Question: Back to Darwin's data: can we reject the null hypothesis that p=3/4? Verify that the p-value for testing the null hypothesis that p=3/4 is about .38.
The binom.test() function
The R binom.test() function does the computations discussed above. The only disadvantage of using it is that you don't see explicitly what the rejection region is. Read the help file:
?binom.test
Try it with Darwin's data:
binom.test(13,15,p=1/2)
The prop.test() function
The R prop.test() function carries out a hypothesis test and a confidence interval for a proportion using the normal approximation to a sample proportion. Note that this approximation is only valid for large numbers of successes and failures, i.e., both np and n(1-p) should be sufficiently large. Since this is only an approximation, for a single proportion, there is no reason to use this over the exact inference produced by binom.test.
Try it with Darwin's data:
prop.test(13,15,p=1/2)
How do the results from using a normal approximation to the p-value compare to the exact p-value computed by binom.test()?
Comparing two proportions
The dolphin study described at the beginning of this lab is an example of a study that compares two proportions: the proportion that showed substantial improvement in depression symptoms for the dolphin group and for the control group. In this case, binom.test() cannot be used. Instead, we can use fisher.test() or prop.test().

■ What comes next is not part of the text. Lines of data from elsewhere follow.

/-- the `K`-types of `N_strip' ⧸ N_ray'`: the column `p = 1` [cite: Kovacevic2021, §3 proof of Thm 3, §4 (`Z(−3)`)] -/
theorem antihol_strip_mem_iff {p q : ℤ} (hp : 0 ≤ p) (hq : 0 ≤ q) :
    ((1 + p + q, 2 * (-3) + 3 * p - 3 * q) : ℤ × ℤ) ∈
        (principalSeries (-3 / 2) (-3)).sqSet spanAntiholRay spanAntiholStrip ↔
      p ∈ ({1} : Set ℤ) ∧ q ∈ Set.Ici (0 : ℤ) := by
  rw [mem_sqSet_iff, spanAntiholStrip, spanAntiholRay,
    principalSeries_antihol_vec_mem_lieSpan_iff (p₀ := 1) (q₀ := 0) zero_le_one le_rfl hp hq,
    principalSeries_antihol_vec_mem_lieSpan_iff (p₀ := 0) (q₀ := 0) le_rfl le_rfl hp hq, Set.mem_Ici,
    Set.mem_singleton_iff, and_iff_right (memAntihol hp hq)]
  omega

/-- **`J_{0,1} = Z(−3)` is the composition factor `N_strip' ⧸ N_ray'` of `V(−3/2,−6)`** (quotient by
`ker sqHom = N_ray'.comap N_strip'.incl`). [cite: Kovacevic2021, §4 (`Z(−3)`)] [cite: BorelWallach2000, VI 4.10 (10) (`J_{0,1}`)] -/
theorem antihol_strip_factor :
    ((principalSeries (-3 / 2) (-3)).subquotient spanAntiholRay spanAntiholStrip).S = ladderMinus.S ∧
      LieModule.IsIrreducible ℂ (Matrix (Fin 3) (Fin 3) ℂ)
        ((principalSeries (-3 / 2) (-3)).subquotient spanAntiholRay spanAntiholStrip).V ∧
      Nonempty ((spanAntiholStrip ⧸ ((principalSeries (-3 / 2) (-3)).sqHom spanAntiholRay spanAntiholStrip).ker) ≃ₗ⁅ℂ,
        Matrix (Fin 3) (Fin 3) ℂ⁆ ladderMinus.V) := by
  have hmem := fun p q (hp : (0 : ℤ) ≤ p) (hq : (0 : ℤ) ≤ q) => antihol_strip_mem_iff hp hq
  have hS : ((principalSeries (-3 / 2) (-3)).subquotient spanAntiholRay spanAntiholStrip).S = ladderMinus.S :=
    subquotient_principalSeries_S_eq hmem fun n m => by
      rw [mem_ladderMinus]
      simp only [Set.mem_Ici, Set.mem_singleton_iff]
      constructor
      · rintro ⟨h1, h2⟩; exact ⟨1, n - 2, zero_le_one, by omega, by omega, by omega, rfl, by omega⟩
      · rintro ⟨p, q, -, hq, rfl, rfl, rfl, -⟩; omega
  have hconn := subquotient_principalSeries_reach Set.ordConnected_singleton Set.ordConnected_Ici
    (by simp) (fun q hq => by simpa only [Set.mem_Ici] using hq) hmem
    (fun p hp hp1 => by simp only [Set.mem_singleton_iff] at hp hp1; omega)
    (fun q hq _ => bcoef_antihol_ne_zero (by simpa only [Set.mem_Ici] using hq))
  obtain ⟨e⟩ := nonempty_equiv_ladderMinus_of_S_eq hS hconn
  exact ⟨hS, isIrreducible_of_forall_reach
    (by rw [hS]; exact ⟨(2, -3), (mem_ladderMinus 2 (-3)).2 ⟨le_rfl, by norm_num⟩⟩) hconn, ⟨(sqEquiv _ _ _).trans e⟩⟩

/-- the `K`-types of `V(−3/2,−6) ⧸ N_strip'`: `p ≥ 2` [cite: Kovacevic2021, §3 proof of Thm 3, §4 (`W(3,0)`)] -/
theorem antihol_top_mem_iff {p q : ℤ} (hp : 0 ≤ p) (hq : 0 ≤ q) :
    ((1 + p + q, 2 * (-3) + 3 * p - 3 * q) : ℤ × ℤ) ∈ (principalSeries (-3 / 2) (-3)).sqSet spanAntiholStrip ⊤ ↔
      p ∈ Set.Ici (2 : ℤ) ∧ q ∈ Set.Ici (0 : ℤ) := by
  rw [mem_sqSet_top_iff, spanAntiholStrip,
    principalSeries_antihol_vec_mem_lieSpan_iff (p₀ := 1) (q₀ := 0) zero_le_one le_rfl hp hq, Set.mem_Ici,
    Set.mem_Ici, and_iff_right (memAntihol hp hq)]
  omega

/-- **`D_1 = W(3,0)` is the top composition factor `V(−3/2,−6) ⧸ N_strip'`** (every `K`-type with `p ≥ 2` generates
`V(−3/2,−6)`). [cite: Kovacevic2021, §4 (`W(3,0)`)] [cite: BorelWallach2000, VI 4.10 (10) (`D_1`)] -/
theorem antihol_top_factor :
    ((principalSeries (-3 / 2) (-3)).subquotient spanAntiholStrip ⊤).S = midDS.S ∧
      LieModule.IsIrreducible ℂ (Matrix (Fin 3) (Fin 3) ℂ)
        ((principalSeries (-3 / 2) (-3)).subquotient spanAntiholStrip ⊤).V ∧
      Nonempty (((⊤ : LieSubmodule ℂ (Matrix (Fin 3) (Fin 3) ℂ) (principalSeries (-3 / 2) (-3)).V) ⧸
          ((principalSeries (-3 / 2) (-3)).sqHom spanAntiholStrip ⊤).ker) ≃ₗ⁅ℂ, Matrix (Fin 3) (Fin 3) ℂ⁆ midDS.V) := by
  have hmem := fun p q (hp : (0 : ℤ) ≤ p) (hq : (0 : ℤ) ≤ q) => antihol_top_mem_iff hp hq
  have hS : ((principalSeries (-3 / 2) (-3)).subquotient spanAntiholStrip ⊤).S = midDS.S :=
    subquotient_principalSeries_S_eq hmem fun n m => by
      rw [mem_midDS_iff_int]
      simp only [Set.mem_Ici]
      constructor
      · rintro ⟨p, q, hp, hq, rfl, rfl⟩; exact ⟨p + 1, q - 1, by omega, by omega, by omega, by omega, by omega, by omega⟩
      · rintro ⟨p, q, -, -, rfl, rfl, hp, hq⟩; exact ⟨p - 1, q + 1, by omega, by omega, by omega, by omega⟩
  have hconn := subquotient_principalSeries_reach Set.ordConnected_Ici Set.ordConnected_Ici
    (fun p hp => by simp only [Set.mem_Ici] at hp; omega) (fun q hq => by simpa only [Set.mem_Ici] using hq) hmem
    (fun p hp _ => by rw [Set.mem_Ici] at hp; rw [Ne, acoef_antihol_eq_zero_iff (by omega)]; omega)
    (fun q hq _ => bcoef_antihol_ne_zero (by simpa only [Set.mem_Ici] using hq))
  obtain ⟨e⟩ := nonempty_equiv_midDS_of_S_eq hS hconn
  exact ⟨hS, isIrreducible_of_forall_reach
    (by rw [hS]; exact ⟨(3, 0), (mem_midDS_iff_int 3 0).2 ⟨1, 1, le_rfl, le_rfl, by norm_num, by norm_num⟩⟩) hconn,
    ⟨(sqEquiv _ _ _).trans e⟩⟩

end SU21Datum

end Literature.RepresentationTheory.Kovacevic2021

An exact p-value can be computed using Fisher's Exact test:
dolphin.table <- matrix(c(10, 5, 3, 12), nrow=2, ncol=2, byrow = TRUE,
dimnames = list(c("Dolphin","Control"), c("Improved","Not Improved")))
# Check to make sure table was created correctly:
dolphin.table
# Run Fisher's Exact Test:
fisher.test(dolphin.table)
Note that the statistic reported for Fisher's Exact Test is the odds ratio, (p1/(1-p1))/(p2/(1-p2)), not the difference in proportions, p1 - p2. Fisher's Exact Test computes the p-value from a Hypergeometric distribution (the exact distribution that the count in the first cell has under the null hypothesis).
More commonly used (even though a randomization test or Fisher's Exact Test is more exact) is the normal approximation to a sample difference in proportions:
prop.test(dolphin.table)
Instead of reporting a z-statistic, this test reports a chi-squared statistic, which is equivalent to the z-statistic squared.
This lab was adapted from Albyn Jones' Math 141 Lab Notes, Reed College.